import Summits.CriticalPhenomena.PercolationContinuityZ3.Theorems.PercNearOneGluingNoHeavyQuantCatHullShiftCheck
import HarnessLib

/-!
# QUANT lane R8, T-DEC: THE EXACT `shift` CHECK, COMPLETE VERSION — the `G`-range of each cell is first clipped to where the slab meets the box
# (`Tab.shiftOK2`), so no point outside the polygon is tested; soundness as before

builds on p205010 (kernel theorem, internal audit signed; external expert review pending)

Support file (`--supports stmt-CriticalPhenomena-4575`), QUANT lane census seat prim-quant-census-2 (gen 78).  Definitions + theorems; standard
axioms, no sorries.  The `shift` field of `CatValueBoundS` for two tables `Ts` (offset `s`) and `Ts'` (offset `s' = s + δ`) sharing their
`G`-grid reads `Ts'.Z G A + G·(ψ s' − ψ s) ≤ Ts.Z G (A + G·δ)`.  On a cell `(k,l)` of `Ts'` and for the `A`-cell `l'` of `Ts` containing `A + Gδ` the
difference of the two affine pieces is affine on the polygon `cell ∩ slab`; `Tab.shiftOK2` decides its nonnegativity from the values at the ends of
the two relevant boundary lines AFTER clipping the `G`-interval to `[(b₀−a₁)/δ, (b₁−a₀)/δ]` where the polygon lives (`Tab.shift_sound2`; `Tab.shiftOK` of
`…QuantCatHullShiftCheck` tested the unclipped ends and could reject valid tables — census-2 g78's LP tables at two of ten offsets).  [this work].  Nothing here is cited as a published result.  The gluing rows served
[cite: KozmaNitzan2024, Conjecture 3 (p. 15)]; product measure [cite: Grimmett1999, §1.3 p. 10].
-/

noncomputable section

namespace Summit.CriticalPhenomena.PercolationContinuityZ3.Theorems
namespace Quant
namespace LawDec
namespace Tab

/-- the check for one `(k, l, l', j)`: the affine `D` is nonnegative on `cell(k,l) ∩ slab(l')`, the `G`-range clipped
to where the slab meets the box (`δ ≥ 1`). [this work] -/
def shiftCellOK2 (Ts Ts' : Tab) (δ : ℕ) (dψ : ℚ) (k l l' j : ℕ) : Bool :=
  let d := shiftD Ts Ts' δ dψ k l l' j
  let g0 := Ts'.gb.getD k 0
  let g1 := Ts'.gb.getD (k + 1) 0
  let a0 := Ts'.ab.getD l 0
  let a1 := Ts'.ab.getD (l + 1) 0
  let b0 := Ts.ab.getD l' 0
  let b1 := Ts.ab.getD (l' + 1) 0
  let g0' := max g0 ((b0 - a1) / δ)
  let g1' := min g1 ((b1 - a0) / δ)
  decide (g1' < g0') ||
    (if 0 ≤ d.2.2 then lineOK d.1 d.2.1 d.2.2 a0 b0 δ g0' g1' ((b0 - a0) / δ) else lineOK d.1 d.2.1 d.2.2 a1 b1 δ g0' g1' ((b1 - a1) / δ))

/-- **the complete `shift` check** between `Ts` (offset `s`) and `Ts'` (offset `s' = s + δ`): all cells `(k,l)` of `Ts'`, all `A`-cells `l'` of `Ts` met by
`A + Gδ`, all clamped terms `j ≤ k`. [this work] -/
def shiftOK2 (Ts Ts' : Tab) (δ : ℕ) (dψ : ℚ) : Bool :=
  decide (Ts.gb = Ts'.gb) &&
  (List.range (Ts'.gb.length - 1)).all fun k =>
    (List.range (Ts'.ab.length - 1)).all fun l =>
      let lo := idxQ Ts.ab (Ts'.ab.getD l 0 + Ts'.gb.getD k 0 * δ)
      let hi := idxQ Ts.ab (Ts'.ab.getD (l + 1) 0 + Ts'.gb.getD (k + 1) 0 * δ)
      (List.range (hi + 1 - lo)).all fun i => (List.range (k + 1)).all fun j => shiftCellOK2 Ts Ts' δ dψ k l (lo + i) j

/-! ### Soundness -/

set_option maxHeartbeats 1600000 in
/-- **SOUNDNESS OF THE COMPLETE `shift` CHECK**: on the table domain, `Ts'.Z G A + G·dψ ≤ Ts.Z G (A + G·δ)`. [this work] -/
theorem shift_sound2 {Ts Ts' : Tab} {δ : ℕ} {dψ : ℚ} (h : shiftOK2 Ts Ts' δ dψ = true) (hδ : 0 < δ) (hw : Ts.wf = true) (hw' : Ts'.wf = true)
    {G A : ℝ} (hg0 : ((Ts'.gb.getD 0 0 : ℚ) : ℝ) ≤ G) (hg1 : G ≤ ((Ts'.gb.getLast?.getD 0 : ℚ) : ℝ))
    (ha0 : ((Ts'.ab.getD 0 0 : ℚ) : ℝ) ≤ A) (ha1 : A ≤ ((Ts'.ab.getLast?.getD 0 : ℚ) : ℝ))
    (hb0 : ((Ts.ab.getD 0 0 : ℚ) : ℝ) ≤ A + G * δ) (hb1 : A + G * δ ≤ ((Ts.ab.getLast?.getD 0 : ℚ) : ℝ)) :
    Ts'.Z G A + G * dψ ≤ Ts.Z G (A + G * δ) := by
  have hwf := hw; have hwf' := hw'
  unfold wf at hw hw'
  simp only [Bool.and_eq_true, decide_eq_true_eq] at hw hw'
  obtain ⟨⟨⟨⟨⟨hlen, hsort⟩, halen⟩, _⟩, _⟩, hasort⟩ := hw
  obtain ⟨⟨⟨⟨⟨hlen', hsort'⟩, halen'⟩, _⟩, _⟩, hasort'⟩ := hw'
  unfold shiftOK2 at h
  simp only [Bool.and_eq_true, decide_eq_true_eq] at h
  obtain ⟨hgb, hall⟩ := h
  -- indices of the point
  set k := idx Ts'.gb G with hk
  set l := idx Ts'.ab A with hl
  set l' := idx Ts.ab (A + G * δ) with hl'
  have hk2 : k + 2 ≤ Ts'.gb.length := idx_lt _ _ hlen'
  have hl2 : l + 2 ≤ Ts'.ab.length := idx_lt _ _ halen'
  have hl'2 : l' + 2 ≤ Ts.ab.length := idx_lt _ _ halen
  -- cell bounds
  have cg0 : ((Ts'.gb.getD k 0 : ℚ) : ℝ) ≤ G := getD_idx_le _ _ hg0
  have cg1 : G ≤ ((Ts'.gb.getD (k + 1) 0 : ℚ) : ℝ) := le_getD_idx_succ _ _ hlen' hg1
  have ca0 : ((Ts'.ab.getD l 0 : ℚ) : ℝ) ≤ A := getD_idx_le _ _ ha0
  have ca1 : A ≤ ((Ts'.ab.getD (l + 1) 0 : ℚ) : ℝ) := le_getD_idx_succ _ _ halen' ha1
  have cb0 : ((Ts.ab.getD l' 0 : ℚ) : ℝ) ≤ A + G * δ := getD_idx_le _ _ hb0
  have cb1 : A + G * δ ≤ ((Ts.ab.getD (l' + 1) 0 : ℚ) : ℝ) := le_getD_idx_succ _ _ halen hb1
  -- l' lies in the checked range
  set lo := idxQ Ts.ab (Ts'.ab.getD l 0 + Ts'.gb.getD k 0 * δ) with hlo
  set hi := idxQ Ts.ab (Ts'.ab.getD (l + 1) 0 + Ts'.gb.getD (k + 1) 0 * δ) with hhi
  have hδ0 : (0 : ℝ) ≤ δ := Nat.cast_nonneg δ
  have hlol' : lo ≤ l' := by
    rw [hlo, ← idx_cast, hl']
    refine idx_mono _ ?_; push_cast; nlinarith
  have hl'hi : l' ≤ hi := by
    rw [hhi, ← idx_cast, hl']
    refine idx_mono _ ?_; push_cast; nlinarith
  -- extract the check for (k, l, l', j)
  rw [List.all_eq_true] at hall
  have hK := hall k (List.mem_range.2 (by omega)); rw [List.all_eq_true] at hK
  have hL := hK l (List.mem_range.2 (by omega)); rw [List.all_eq_true] at hL
  have hI := hL (l' - lo) (List.mem_range.2 (by omega)); rw [List.all_eq_true] at hI
  have hlo' : lo + (l' - lo) = l' := by omega
  -- RHS ≥ own piece of Ts at (k, l')
  have hkR : idx Ts.gb G = k := by rw [hk, hgb]
  have rhs_ge : Ts.term l' G (A + G * δ) k ≤ Ts.Z G (A + G * δ) := by
    have := Z_ge_term Ts G (A + G * δ); rwa [hkR] at this
  -- G ≤ gb[k+1] so the own term of Ts at k is the plain piece
  have eqg : Ts.gb.getD (k + 1) 1 = Ts'.gb.getD (k + 1) 0 := by
    rw [hgb, List.getD_eq_getElem _ _ (by omega : k + 1 < Ts'.gb.length), List.getD_eq_getElem _ _ (by omega : k + 1 < Ts'.gb.length)]
  have hmin : min G ((Ts.gb.getD (k + 1) 1 : ℚ) : ℝ) = G := min_eq_left (by rw [eqg]; exact cg1)
  -- bound every clamped term of Ts'
  have key : ∀ j, j ≤ k → Ts'.term l G A j ≤ Ts.term l' G (A + G * δ) k - G * dψ := by
    intro j hj
    have hc := hI j (List.mem_range.2 (Nat.lt_succ_of_le hj))
    rw [hlo'] at hc
    unfold shiftCellOK2 at hc
    -- the clipped G-range contains G
    have hδR : (0 : ℝ) < (δ : ℝ) := by exact_mod_cast hδ
    have cg0' : ((max (Ts'.gb.getD k 0) ((Ts.ab.getD l' 0 - Ts'.ab.getD (l + 1) 0) / δ) : ℚ) : ℝ) ≤ G := by
      push_cast
      refine max_le cg0 ?_
      rw [div_le_iff₀ hδR]; linarith
    have cg1' : G ≤ ((min (Ts'.gb.getD (k + 1) 0) ((Ts.ab.getD (l' + 1) 0 - Ts'.ab.getD l 0) / δ) : ℚ) : ℝ) := by
      push_cast
      refine le_min cg1 ?_
      rw [le_div_iff₀ hδR]; linarith
    simp only [Bool.or_eq_true, decide_eq_true_eq] at hc
    rcases hc with hvac | hc
    · exfalso
      have : ((min (Ts'.gb.getD (k + 1) 0) ((Ts.ab.getD (l' + 1) 0 - Ts'.ab.getD l 0) / δ) : ℚ) : ℝ)
          < ((max (Ts'.gb.getD k 0) ((Ts.ab.getD l' 0 - Ts'.ab.getD (l + 1) 0) / δ) : ℚ) : ℝ) := by exact_mod_cast hvac
      linarith
    unfold term ev
    rw [hmin]
    by_cases hjk : j < k
    · -- earlier cell: the clamped reach is gb[j+1] ≤ G
      have hle : ((Ts'.gb.getD (j + 1) 1 : ℚ) : ℝ) ≤ G := by
        have e1 : Ts'.gb.getD (j + 1) 1 = Ts'.gb.getD (j + 1) 0 := by
          rw [List.getD_eq_getElem _ _ (by omega : j + 1 < Ts'.gb.length), List.getD_eq_getElem _ _ (by omega : j + 1 < Ts'.gb.length)]
        rw [e1]
        refine le_trans ?_ cg0
        exact_mod_cast getD_mono hsort' (by omega : j + 1 ≤ k) (by omega)
      rw [min_eq_right hle]
      simp only [shiftD, if_pos hjk] at hc
      by_cases hd : 0 ≤ (Ts.pc k l').2.2 - (Ts'.pc j l).2.2
      · rw [if_pos hd] at hc
        have := lineOK_sound hc cg0' cg1' (Or.inl ⟨by exact_mod_cast hd, ca0, by linarith⟩)
        push_cast at this; nlinarith
      · rw [if_neg hd] at hc
        have hd' : (Ts.pc k l').2.2 - (Ts'.pc j l).2.2 ≤ 0 := (not_le.1 hd).le
        have := lineOK_sound hc cg0' cg1' (Or.inr ⟨by exact_mod_cast hd', ca1, by linarith⟩)
        push_cast at this; nlinarith
    · -- own cell j = k
      have hjk' : j = k := le_antisymm hj (not_lt.1 hjk)
      rw [hjk']
      have hgj : ((Ts'.gb.getD (k + 1) 1 : ℚ) : ℝ) = ((Ts'.gb.getD (k + 1) 0 : ℚ) : ℝ) := by
        rw [List.getD_eq_getElem _ _ (by omega : k + 1 < Ts'.gb.length), List.getD_eq_getElem _ _ (by omega : k + 1 < Ts'.gb.length)]
      have hmin' : min G ((Ts'.gb.getD (k + 1) 1 : ℚ) : ℝ) = G := min_eq_left (by rw [hgj]; exact cg1)
      rw [hmin']
      rw [hjk'] at hc
      simp only [shiftD, lt_irrefl, if_false] at hc
      by_cases hd : 0 ≤ (Ts.pc k l').2.2 - (Ts'.pc k l).2.2
      · rw [if_pos hd] at hc
        have := lineOK_sound hc cg0' cg1' (Or.inl ⟨by exact_mod_cast hd, ca0, by linarith⟩)
        push_cast at this; nlinarith
      · rw [if_neg hd] at hc
        have hd' : (Ts.pc k l').2.2 - (Ts'.pc k l).2.2 ≤ 0 := (not_le.1 hd).le
        have := lineOK_sound hc cg0' cg1' (Or.inr ⟨by exact_mod_cast hd', ca1, by linarith⟩)
        push_cast at this; nlinarith
  have hz : Ts'.Z G A ≤ Ts.term l' G (A + G * δ) k - G * dψ := by
    unfold Z; rw [← hk, ← hl]
    exact zaux_le Ts' l G A _ k key
  linarith

end Tab
end LawDec
end Quant
end Summit.CriticalPhenomena.PercolationContinuityZ3.Theorems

[TASK REQUIREMENTS] Will you return exactly the lines above from the one with "let a1 := Ts'.ab.getD (l + 1) 0" down to the one with "decide (Ts.gb = Ts'.gb) &&", counting both as part of the range?

[YOUR RESPONSE]
  let a1 := Ts'.ab.getD (l + 1) 0
  let b0 := Ts.ab.getD l' 0
  let b1 := Ts.ab.getD (l' + 1) 0
  let g0' := max g0 ((b0 - a1) / δ)
  let g1' := min g1 ((b1 - a0) / δ)
  decide (g1' < g0') ||
    (if 0 ≤ d.2.2 then lineOK d.1 d.2.1 d.2.2 a0 b0 δ g0' g1' ((b0 - a0) / δ) else lineOK d.1 d.2.1 d.2.2 a1 b1 δ g0' g1' ((b1 - a1) / δ))

/-- **the complete `shift` check** between `Ts` (offset `s`) and `Ts'` (offset `s' = s + δ`): all cells `(k,l)` of `Ts'`, all `A`-cells `l'` of `Ts` met by
`A + Gδ`, all clamped terms `j ≤ k`. [this work] -/
def shiftOK2 (Ts Ts' : Tab) (δ : ℕ) (dψ : ℚ) : Bool :=
  decide (Ts.gb = Ts'.gb) &&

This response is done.